Saved entries.
============================================================
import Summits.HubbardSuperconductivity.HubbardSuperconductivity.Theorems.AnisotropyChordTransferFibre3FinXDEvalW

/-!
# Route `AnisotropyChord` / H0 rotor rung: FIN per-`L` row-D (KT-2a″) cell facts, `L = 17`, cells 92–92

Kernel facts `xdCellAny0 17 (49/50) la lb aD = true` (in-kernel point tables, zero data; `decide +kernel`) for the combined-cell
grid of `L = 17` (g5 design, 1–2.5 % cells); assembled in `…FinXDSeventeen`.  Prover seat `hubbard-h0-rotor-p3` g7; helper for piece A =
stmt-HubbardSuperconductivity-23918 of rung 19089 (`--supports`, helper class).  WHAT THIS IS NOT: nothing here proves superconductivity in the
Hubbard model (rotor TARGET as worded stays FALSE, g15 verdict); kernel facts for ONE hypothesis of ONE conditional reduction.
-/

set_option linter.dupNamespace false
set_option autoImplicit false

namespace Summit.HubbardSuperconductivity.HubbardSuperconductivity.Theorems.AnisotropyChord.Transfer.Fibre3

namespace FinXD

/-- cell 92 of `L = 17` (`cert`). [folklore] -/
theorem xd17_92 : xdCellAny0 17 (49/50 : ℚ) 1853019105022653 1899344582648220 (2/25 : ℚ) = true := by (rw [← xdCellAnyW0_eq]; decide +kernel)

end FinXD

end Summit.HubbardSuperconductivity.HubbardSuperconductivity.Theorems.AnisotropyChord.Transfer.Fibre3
============================================================
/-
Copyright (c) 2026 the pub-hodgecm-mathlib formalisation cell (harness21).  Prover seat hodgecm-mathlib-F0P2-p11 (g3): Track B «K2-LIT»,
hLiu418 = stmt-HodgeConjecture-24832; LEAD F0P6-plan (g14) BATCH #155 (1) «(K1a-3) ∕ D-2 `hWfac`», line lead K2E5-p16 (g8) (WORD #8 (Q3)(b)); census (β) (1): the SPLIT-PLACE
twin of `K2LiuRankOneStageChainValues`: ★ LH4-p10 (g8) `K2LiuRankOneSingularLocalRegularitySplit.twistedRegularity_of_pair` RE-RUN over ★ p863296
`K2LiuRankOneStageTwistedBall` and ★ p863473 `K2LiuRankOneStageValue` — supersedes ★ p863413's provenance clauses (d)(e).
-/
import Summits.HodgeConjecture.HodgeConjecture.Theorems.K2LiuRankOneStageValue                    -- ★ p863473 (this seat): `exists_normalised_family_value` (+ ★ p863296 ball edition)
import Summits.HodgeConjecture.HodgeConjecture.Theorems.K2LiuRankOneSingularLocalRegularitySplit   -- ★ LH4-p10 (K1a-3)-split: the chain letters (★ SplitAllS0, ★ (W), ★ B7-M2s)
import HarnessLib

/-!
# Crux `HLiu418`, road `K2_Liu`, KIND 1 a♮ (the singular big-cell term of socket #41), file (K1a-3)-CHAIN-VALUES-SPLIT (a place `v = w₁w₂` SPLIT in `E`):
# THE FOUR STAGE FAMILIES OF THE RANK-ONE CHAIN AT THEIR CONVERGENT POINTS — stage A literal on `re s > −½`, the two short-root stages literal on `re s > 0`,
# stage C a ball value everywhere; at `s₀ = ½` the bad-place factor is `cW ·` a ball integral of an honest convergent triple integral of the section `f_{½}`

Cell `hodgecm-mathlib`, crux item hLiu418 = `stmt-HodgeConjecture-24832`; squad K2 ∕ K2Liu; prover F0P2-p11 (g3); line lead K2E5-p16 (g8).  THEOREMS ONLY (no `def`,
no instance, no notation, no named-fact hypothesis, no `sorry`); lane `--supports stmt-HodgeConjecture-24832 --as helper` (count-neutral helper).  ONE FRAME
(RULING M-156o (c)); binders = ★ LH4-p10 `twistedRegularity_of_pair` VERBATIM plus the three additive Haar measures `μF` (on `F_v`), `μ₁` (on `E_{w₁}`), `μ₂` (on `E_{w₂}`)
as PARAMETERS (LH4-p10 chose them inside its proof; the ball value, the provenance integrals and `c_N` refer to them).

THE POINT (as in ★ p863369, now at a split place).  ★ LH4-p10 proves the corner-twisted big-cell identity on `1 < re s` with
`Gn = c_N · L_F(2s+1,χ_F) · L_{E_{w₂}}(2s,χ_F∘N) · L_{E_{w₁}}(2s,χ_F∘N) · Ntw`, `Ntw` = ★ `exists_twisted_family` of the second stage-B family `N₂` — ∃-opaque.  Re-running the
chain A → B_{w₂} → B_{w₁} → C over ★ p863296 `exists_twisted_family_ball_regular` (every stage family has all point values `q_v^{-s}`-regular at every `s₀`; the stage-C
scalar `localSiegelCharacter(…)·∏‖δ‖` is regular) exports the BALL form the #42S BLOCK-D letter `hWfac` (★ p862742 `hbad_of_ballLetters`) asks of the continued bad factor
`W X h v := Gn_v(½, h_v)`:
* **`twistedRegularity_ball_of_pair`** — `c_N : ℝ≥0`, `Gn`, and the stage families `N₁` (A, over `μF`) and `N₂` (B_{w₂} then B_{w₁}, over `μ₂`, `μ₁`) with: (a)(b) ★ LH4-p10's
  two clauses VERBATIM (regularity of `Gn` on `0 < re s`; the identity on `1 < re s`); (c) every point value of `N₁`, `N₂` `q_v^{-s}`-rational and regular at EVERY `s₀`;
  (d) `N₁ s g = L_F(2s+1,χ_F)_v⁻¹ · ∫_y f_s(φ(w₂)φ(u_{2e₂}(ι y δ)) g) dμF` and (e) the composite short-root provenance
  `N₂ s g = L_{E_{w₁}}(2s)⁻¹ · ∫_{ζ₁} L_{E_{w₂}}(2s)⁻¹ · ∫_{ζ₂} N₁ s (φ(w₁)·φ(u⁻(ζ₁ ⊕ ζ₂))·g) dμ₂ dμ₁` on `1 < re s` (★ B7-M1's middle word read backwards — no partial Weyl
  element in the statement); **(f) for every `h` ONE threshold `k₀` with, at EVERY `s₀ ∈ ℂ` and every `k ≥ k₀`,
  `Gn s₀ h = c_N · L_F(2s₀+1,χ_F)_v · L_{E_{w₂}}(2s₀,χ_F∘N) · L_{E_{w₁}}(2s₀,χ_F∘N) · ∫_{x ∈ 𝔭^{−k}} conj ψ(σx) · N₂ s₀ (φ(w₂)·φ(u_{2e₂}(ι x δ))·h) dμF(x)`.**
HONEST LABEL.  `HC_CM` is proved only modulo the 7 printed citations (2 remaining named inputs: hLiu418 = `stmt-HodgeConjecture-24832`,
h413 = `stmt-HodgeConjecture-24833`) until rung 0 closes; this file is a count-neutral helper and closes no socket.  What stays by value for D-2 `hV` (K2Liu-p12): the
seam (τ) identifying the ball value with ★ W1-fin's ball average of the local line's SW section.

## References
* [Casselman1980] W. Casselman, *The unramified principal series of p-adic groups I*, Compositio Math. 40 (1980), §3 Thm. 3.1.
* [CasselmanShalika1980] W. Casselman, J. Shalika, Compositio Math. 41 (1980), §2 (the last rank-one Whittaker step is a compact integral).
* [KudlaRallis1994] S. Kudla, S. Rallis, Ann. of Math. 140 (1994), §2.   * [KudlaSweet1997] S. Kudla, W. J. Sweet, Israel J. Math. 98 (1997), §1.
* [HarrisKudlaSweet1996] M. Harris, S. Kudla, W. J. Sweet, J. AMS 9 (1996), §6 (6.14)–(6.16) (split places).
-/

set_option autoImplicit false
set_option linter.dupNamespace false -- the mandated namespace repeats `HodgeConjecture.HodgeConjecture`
============================================================
Exercise prompt.
Show every line of the data that includes the string "rotor".

Result for this task.
# Route `AnisotropyChord` / H0 rotor rung: FIN per-`L` row-D (KT-2a″) cell facts, `L = 17`, cells 92–92
grid of `L = 17` (g5 design, 1–2.5 % cells); assembled in `…FinXDSeventeen`.  Prover seat `hubbard-h0-rotor-p3` g7; helper for piece A =
Hubbard model (rotor TARGET as worded stays FALSE, g15 verdict); kernel facts for ONE hypothesis of ONE conditional reduction.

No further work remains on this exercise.